• _Exercise_
Only one stretch of the records below should be repeated. It starts with the line containing "have := h.2.1" and goes on through the line containing "one Barlow step", exactly as written.

Records for this exercise START

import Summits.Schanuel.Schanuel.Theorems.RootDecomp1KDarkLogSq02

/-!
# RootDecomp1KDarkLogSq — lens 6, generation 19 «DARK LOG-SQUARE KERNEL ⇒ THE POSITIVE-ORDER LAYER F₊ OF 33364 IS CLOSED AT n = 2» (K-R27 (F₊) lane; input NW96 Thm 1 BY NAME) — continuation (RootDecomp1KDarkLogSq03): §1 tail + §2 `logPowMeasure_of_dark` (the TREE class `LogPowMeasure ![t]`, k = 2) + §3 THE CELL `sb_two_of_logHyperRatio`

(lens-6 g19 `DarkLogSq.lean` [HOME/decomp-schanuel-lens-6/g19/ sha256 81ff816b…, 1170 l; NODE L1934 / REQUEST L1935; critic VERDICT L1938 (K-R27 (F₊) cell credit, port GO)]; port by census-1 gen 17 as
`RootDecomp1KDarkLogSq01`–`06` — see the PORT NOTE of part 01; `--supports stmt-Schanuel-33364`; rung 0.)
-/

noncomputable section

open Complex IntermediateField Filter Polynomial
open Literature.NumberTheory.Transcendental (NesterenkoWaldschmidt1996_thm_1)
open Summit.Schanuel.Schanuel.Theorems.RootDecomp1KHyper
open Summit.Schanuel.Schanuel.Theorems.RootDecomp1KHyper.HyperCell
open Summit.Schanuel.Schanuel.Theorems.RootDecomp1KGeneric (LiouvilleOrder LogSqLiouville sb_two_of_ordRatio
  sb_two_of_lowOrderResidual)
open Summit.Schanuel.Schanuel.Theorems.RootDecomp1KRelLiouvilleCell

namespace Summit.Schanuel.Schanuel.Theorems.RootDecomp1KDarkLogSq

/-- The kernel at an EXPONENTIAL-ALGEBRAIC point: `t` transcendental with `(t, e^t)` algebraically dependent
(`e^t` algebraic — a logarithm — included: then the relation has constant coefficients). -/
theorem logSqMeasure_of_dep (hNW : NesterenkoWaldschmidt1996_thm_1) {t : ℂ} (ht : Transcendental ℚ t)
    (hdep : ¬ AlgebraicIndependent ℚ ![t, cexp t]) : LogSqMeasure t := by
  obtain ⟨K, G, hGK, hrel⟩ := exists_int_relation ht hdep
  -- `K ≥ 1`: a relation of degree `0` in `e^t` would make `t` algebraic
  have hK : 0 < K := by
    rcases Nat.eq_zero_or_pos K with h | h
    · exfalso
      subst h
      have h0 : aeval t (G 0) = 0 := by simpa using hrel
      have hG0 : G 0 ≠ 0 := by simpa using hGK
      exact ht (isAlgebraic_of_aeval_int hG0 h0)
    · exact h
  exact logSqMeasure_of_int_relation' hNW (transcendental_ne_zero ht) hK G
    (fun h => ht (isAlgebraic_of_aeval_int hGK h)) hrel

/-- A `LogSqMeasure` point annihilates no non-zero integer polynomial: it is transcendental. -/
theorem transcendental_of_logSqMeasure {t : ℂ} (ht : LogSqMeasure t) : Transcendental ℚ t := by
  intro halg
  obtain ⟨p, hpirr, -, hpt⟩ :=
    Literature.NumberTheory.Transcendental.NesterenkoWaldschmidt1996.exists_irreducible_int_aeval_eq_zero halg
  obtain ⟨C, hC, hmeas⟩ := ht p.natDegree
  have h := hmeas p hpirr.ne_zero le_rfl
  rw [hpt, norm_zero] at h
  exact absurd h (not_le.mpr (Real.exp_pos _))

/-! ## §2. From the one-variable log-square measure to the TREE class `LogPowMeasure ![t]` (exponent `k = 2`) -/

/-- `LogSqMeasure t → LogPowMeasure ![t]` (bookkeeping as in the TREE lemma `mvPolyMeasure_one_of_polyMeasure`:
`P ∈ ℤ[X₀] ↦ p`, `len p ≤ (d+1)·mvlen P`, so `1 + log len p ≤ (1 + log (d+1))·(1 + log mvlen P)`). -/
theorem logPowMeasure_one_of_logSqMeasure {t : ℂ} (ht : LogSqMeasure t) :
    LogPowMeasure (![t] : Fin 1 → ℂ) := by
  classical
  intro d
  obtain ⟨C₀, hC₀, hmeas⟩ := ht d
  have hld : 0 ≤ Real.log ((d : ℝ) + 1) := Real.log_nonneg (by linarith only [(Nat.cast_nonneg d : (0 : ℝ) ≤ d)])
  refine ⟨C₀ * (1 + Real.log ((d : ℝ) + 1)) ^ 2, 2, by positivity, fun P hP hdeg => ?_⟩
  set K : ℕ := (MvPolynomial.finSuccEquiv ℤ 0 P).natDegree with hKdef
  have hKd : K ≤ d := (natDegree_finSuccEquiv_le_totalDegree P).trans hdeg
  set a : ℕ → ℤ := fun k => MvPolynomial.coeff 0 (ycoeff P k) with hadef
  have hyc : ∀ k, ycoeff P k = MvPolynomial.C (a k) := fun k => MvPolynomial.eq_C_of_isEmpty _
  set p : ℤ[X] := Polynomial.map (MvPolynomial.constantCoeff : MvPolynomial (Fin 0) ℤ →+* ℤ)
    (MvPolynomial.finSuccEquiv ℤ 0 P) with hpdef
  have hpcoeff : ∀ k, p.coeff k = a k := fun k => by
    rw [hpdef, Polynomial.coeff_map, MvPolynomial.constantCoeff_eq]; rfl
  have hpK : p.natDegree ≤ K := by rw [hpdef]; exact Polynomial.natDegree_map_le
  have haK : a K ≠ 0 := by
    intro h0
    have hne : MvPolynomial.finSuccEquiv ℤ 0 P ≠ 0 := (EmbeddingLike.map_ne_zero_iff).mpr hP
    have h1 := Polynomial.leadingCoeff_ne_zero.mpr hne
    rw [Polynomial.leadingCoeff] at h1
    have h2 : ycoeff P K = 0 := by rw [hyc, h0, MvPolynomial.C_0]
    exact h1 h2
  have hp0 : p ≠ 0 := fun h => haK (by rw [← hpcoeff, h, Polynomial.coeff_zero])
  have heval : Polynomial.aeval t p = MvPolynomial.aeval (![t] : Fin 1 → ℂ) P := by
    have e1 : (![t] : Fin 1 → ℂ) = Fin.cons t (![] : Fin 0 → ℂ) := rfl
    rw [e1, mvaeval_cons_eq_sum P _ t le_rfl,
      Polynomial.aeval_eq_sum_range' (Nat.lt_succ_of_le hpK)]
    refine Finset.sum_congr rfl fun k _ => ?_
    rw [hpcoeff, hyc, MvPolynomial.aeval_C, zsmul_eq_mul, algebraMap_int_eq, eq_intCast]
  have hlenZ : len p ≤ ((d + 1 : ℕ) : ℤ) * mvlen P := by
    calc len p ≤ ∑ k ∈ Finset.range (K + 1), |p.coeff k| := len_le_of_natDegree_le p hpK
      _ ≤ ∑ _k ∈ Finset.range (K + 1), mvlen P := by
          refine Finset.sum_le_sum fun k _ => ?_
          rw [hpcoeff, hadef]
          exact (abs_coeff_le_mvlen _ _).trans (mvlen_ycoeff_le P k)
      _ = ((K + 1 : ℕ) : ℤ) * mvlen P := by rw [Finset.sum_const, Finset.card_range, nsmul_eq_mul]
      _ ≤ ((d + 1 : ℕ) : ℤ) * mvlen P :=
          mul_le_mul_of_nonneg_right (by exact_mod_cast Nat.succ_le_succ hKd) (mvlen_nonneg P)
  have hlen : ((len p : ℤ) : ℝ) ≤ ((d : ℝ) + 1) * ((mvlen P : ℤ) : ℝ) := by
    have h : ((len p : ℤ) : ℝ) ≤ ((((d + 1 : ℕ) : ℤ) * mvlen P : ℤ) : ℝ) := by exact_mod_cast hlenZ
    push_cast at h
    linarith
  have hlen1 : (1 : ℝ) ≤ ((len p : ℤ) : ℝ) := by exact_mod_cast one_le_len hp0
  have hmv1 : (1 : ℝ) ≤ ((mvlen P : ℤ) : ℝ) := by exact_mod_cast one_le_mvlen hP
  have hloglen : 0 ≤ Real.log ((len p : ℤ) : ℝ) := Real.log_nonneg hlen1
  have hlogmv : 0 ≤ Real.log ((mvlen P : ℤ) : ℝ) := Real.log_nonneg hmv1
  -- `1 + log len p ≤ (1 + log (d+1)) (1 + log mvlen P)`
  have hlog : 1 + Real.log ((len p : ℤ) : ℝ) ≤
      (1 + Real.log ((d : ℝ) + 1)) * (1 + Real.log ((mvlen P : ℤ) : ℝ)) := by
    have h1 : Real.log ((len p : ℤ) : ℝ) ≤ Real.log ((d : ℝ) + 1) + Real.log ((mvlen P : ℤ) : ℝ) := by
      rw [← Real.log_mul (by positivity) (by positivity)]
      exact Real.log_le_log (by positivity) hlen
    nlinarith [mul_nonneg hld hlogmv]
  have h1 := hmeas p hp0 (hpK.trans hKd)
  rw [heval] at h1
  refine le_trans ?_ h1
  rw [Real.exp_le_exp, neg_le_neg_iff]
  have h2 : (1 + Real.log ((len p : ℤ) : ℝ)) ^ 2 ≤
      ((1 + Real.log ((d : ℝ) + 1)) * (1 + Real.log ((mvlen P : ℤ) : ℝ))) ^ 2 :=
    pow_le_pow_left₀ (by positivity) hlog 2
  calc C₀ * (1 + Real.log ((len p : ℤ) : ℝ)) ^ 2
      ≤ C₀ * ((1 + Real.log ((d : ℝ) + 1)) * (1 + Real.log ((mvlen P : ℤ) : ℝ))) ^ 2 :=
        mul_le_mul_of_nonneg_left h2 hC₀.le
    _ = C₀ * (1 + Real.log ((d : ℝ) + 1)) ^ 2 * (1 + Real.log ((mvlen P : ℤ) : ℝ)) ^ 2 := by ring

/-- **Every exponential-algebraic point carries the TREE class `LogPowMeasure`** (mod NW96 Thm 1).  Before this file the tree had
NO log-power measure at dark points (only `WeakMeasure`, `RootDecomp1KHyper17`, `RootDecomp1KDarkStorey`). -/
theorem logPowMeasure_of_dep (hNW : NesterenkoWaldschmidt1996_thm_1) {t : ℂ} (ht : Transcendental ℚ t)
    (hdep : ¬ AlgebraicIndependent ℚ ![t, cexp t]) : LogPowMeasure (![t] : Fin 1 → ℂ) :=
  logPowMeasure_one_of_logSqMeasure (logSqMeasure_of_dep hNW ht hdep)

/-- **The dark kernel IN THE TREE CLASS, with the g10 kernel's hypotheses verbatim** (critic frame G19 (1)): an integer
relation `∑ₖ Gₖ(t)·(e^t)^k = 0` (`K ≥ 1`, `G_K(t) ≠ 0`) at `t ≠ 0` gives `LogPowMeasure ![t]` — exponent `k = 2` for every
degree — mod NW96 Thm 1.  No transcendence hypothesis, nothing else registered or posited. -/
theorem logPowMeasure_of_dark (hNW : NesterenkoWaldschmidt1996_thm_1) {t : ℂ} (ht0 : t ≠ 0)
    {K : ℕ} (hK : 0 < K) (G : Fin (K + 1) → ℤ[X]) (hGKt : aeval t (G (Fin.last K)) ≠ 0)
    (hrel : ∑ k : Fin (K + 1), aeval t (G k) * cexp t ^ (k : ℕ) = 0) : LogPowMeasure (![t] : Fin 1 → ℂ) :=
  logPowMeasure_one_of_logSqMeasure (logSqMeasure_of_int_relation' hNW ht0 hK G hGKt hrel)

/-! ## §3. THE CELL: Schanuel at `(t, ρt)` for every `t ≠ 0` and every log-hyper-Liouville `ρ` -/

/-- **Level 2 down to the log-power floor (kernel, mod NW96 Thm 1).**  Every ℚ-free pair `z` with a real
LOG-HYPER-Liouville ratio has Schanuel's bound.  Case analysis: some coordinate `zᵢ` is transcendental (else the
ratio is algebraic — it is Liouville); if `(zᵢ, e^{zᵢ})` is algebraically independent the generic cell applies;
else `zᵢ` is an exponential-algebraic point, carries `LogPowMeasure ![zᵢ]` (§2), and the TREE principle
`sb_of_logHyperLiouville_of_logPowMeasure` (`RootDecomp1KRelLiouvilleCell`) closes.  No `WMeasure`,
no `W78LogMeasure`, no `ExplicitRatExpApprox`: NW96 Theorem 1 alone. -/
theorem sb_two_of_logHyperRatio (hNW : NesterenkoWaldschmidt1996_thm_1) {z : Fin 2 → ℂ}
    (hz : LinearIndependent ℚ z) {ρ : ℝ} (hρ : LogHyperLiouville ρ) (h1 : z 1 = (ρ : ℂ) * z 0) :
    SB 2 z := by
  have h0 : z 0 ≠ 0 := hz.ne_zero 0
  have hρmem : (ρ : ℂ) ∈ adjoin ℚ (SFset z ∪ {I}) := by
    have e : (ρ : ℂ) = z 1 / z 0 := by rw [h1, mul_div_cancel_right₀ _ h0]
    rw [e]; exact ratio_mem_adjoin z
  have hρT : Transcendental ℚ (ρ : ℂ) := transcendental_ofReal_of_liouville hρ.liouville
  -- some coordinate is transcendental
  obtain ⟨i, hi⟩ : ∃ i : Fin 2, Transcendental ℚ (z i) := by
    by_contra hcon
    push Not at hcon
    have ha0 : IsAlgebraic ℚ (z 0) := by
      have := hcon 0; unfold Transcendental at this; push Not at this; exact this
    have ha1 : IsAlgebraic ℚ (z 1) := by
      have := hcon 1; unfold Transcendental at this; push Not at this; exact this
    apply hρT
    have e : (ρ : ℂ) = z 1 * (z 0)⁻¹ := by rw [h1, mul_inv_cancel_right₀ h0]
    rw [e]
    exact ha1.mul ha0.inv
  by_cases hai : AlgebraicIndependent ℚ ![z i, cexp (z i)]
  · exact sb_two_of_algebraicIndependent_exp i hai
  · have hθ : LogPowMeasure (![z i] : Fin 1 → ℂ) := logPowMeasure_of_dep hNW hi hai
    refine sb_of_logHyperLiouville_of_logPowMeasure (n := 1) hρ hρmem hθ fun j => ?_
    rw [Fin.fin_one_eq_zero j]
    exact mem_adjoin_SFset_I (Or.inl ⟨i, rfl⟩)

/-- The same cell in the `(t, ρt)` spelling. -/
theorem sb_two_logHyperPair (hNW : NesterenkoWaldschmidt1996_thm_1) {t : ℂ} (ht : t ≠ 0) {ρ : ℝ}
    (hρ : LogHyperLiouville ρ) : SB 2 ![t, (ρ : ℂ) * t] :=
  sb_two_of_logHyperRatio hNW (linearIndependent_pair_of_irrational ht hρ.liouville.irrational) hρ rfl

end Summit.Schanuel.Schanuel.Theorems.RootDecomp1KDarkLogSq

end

Records for this exercise END
Records for this exercise START

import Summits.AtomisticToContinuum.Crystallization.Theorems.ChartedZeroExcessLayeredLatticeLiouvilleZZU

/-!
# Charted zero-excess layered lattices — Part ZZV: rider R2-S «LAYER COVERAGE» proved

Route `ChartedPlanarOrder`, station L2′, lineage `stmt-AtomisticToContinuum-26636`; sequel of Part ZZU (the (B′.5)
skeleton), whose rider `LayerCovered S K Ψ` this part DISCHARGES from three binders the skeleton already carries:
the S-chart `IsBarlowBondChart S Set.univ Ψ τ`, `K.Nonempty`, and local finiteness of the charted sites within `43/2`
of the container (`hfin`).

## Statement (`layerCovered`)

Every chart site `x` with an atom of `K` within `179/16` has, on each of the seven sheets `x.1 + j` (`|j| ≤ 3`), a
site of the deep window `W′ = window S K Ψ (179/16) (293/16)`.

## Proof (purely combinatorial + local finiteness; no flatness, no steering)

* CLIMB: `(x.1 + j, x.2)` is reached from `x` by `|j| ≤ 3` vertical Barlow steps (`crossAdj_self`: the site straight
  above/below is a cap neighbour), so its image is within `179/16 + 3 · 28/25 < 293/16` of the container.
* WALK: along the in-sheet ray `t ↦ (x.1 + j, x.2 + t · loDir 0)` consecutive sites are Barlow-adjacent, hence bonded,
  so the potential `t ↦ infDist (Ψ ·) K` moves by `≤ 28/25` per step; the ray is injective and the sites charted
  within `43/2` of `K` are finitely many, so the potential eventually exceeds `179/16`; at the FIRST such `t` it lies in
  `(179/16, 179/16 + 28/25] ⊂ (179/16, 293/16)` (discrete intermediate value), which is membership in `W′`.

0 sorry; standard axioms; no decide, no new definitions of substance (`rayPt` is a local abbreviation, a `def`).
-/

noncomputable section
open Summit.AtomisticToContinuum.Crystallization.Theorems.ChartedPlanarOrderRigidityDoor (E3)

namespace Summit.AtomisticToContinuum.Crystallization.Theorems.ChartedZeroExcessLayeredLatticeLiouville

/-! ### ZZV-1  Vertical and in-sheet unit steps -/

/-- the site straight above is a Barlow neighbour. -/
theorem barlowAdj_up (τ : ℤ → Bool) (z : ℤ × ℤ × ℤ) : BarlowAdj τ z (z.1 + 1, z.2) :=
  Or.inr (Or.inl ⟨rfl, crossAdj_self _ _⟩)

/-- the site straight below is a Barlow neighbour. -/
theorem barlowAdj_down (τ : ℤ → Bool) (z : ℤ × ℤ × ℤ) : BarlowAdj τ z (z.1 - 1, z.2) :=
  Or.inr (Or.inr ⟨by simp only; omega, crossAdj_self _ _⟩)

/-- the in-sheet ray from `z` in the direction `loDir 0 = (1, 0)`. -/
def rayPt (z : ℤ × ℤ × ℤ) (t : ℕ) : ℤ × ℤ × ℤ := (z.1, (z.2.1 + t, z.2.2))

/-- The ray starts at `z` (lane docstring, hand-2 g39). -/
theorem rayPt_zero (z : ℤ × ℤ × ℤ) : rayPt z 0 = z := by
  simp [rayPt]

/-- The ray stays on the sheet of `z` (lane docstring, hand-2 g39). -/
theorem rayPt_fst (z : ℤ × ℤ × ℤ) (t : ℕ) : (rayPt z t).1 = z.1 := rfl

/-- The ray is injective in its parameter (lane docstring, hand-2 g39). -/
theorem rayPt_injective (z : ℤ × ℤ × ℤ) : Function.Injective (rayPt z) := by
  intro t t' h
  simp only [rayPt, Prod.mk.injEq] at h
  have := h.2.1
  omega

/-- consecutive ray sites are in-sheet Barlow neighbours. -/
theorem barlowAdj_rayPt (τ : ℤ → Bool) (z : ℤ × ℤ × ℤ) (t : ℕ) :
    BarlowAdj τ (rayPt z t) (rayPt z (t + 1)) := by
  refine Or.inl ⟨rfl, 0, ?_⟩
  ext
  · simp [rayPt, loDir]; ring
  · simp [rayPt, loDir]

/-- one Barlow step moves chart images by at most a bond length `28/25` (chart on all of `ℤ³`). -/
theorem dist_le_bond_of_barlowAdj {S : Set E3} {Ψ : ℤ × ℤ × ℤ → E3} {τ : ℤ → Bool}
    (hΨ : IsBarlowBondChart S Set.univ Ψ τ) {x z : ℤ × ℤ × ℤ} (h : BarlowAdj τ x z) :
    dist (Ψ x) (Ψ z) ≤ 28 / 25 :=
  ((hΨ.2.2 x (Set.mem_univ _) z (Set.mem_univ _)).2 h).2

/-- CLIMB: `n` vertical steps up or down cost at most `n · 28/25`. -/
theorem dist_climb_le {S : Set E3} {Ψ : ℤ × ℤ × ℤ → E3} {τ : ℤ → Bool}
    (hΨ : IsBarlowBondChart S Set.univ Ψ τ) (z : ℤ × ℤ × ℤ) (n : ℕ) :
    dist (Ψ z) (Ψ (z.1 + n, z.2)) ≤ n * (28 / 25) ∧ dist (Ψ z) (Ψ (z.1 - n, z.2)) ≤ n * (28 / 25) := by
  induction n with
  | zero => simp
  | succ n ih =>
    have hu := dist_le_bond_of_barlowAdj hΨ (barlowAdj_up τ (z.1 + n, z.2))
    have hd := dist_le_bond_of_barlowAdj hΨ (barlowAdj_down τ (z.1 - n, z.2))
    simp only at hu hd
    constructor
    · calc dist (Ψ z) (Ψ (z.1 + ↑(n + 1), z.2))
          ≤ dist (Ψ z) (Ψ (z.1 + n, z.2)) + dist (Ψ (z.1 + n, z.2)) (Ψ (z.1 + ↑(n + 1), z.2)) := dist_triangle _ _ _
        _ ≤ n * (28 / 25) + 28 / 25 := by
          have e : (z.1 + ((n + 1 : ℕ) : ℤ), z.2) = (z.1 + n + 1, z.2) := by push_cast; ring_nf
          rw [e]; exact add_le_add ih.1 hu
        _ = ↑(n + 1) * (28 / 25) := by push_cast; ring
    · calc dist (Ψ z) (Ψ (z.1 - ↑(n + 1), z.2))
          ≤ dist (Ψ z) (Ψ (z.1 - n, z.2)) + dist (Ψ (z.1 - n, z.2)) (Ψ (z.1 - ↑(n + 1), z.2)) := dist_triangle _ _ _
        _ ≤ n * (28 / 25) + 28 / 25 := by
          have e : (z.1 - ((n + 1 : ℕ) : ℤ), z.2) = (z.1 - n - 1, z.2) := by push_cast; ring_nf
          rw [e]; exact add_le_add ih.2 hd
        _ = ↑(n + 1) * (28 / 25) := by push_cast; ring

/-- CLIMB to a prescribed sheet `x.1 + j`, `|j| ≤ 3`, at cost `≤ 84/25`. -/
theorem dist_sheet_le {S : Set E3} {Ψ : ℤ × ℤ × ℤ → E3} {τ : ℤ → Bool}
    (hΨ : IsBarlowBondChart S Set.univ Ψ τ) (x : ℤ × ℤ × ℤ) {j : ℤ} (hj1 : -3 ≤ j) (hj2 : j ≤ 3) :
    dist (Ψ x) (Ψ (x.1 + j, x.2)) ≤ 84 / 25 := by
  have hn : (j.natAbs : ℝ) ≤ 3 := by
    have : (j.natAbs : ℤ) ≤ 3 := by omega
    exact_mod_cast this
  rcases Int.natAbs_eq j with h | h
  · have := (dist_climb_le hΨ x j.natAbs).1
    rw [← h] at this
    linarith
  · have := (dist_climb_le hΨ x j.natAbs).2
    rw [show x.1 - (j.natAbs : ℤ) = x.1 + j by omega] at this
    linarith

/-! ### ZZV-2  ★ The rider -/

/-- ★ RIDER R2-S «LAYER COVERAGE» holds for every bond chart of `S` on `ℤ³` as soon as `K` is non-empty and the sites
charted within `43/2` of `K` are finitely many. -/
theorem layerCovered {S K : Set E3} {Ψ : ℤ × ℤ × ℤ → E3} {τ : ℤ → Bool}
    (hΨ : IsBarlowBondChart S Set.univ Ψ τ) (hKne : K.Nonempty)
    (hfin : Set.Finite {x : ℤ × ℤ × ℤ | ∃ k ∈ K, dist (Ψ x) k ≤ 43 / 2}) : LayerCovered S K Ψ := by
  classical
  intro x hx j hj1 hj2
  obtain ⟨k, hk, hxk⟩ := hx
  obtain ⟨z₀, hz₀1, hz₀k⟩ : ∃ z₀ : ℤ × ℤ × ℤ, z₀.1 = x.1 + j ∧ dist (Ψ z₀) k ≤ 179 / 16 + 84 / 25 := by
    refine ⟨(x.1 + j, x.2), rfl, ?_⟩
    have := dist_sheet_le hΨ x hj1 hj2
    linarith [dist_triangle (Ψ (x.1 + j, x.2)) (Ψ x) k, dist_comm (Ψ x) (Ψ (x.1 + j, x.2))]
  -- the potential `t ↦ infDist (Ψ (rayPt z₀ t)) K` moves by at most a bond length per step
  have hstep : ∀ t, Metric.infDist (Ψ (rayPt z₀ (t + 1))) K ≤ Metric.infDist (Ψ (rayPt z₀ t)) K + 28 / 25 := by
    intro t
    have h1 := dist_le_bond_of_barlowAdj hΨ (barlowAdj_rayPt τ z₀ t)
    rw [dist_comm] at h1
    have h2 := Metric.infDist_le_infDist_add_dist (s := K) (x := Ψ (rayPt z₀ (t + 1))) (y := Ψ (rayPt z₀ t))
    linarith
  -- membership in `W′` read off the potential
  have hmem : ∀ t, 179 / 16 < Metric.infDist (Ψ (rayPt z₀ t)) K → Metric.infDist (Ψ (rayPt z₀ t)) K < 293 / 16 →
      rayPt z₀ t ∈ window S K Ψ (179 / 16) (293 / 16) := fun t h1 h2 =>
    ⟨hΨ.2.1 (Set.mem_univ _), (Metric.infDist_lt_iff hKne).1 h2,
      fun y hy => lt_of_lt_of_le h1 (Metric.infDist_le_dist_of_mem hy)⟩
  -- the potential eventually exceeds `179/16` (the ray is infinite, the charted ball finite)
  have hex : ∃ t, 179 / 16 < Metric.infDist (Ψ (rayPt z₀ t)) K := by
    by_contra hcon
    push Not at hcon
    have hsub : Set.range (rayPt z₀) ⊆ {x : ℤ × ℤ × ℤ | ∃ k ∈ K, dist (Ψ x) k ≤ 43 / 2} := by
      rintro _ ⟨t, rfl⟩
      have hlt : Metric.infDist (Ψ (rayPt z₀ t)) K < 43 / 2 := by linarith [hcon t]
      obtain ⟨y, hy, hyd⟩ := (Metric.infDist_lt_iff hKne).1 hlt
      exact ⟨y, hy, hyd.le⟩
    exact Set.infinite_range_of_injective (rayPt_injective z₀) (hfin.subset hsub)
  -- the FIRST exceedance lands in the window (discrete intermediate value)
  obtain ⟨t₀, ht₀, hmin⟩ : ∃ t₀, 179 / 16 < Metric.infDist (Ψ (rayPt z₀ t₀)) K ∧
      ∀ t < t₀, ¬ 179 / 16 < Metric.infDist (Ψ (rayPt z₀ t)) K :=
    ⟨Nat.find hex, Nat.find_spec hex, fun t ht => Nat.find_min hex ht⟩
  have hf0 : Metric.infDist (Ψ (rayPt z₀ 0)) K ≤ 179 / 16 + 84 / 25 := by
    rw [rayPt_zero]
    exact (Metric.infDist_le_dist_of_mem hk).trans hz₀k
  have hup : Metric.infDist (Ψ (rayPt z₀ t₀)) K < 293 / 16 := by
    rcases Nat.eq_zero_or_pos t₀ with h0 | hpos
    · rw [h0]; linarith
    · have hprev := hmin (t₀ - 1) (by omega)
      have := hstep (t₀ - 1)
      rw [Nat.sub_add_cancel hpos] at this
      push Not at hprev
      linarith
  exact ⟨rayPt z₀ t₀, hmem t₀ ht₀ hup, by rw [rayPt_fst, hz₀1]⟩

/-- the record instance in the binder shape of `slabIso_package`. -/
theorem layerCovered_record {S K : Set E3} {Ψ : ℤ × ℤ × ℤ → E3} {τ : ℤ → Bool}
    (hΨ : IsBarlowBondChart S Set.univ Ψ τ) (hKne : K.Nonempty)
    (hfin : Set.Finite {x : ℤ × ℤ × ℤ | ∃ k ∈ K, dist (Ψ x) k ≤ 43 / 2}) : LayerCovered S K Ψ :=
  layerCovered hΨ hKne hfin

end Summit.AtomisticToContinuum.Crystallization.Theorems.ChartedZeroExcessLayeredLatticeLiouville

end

Records for this exercise END

• _Response_
  have := h.2.1
  omega

/-- consecutive ray sites are in-sheet Barlow neighbours. -/
theorem barlowAdj_rayPt (τ : ℤ → Bool) (z : ℤ × ℤ × ℤ) (t : ℕ) :
    BarlowAdj τ (rayPt z t) (rayPt z (t + 1)) := by
  refine Or.inl ⟨rfl, 0, ?_⟩
  ext
  · simp [rayPt, loDir]; ring
  · simp [rayPt, loDir]

/-- one Barlow step moves chart images by at most a bond length `28/25` (chart on all of `ℤ³`). -/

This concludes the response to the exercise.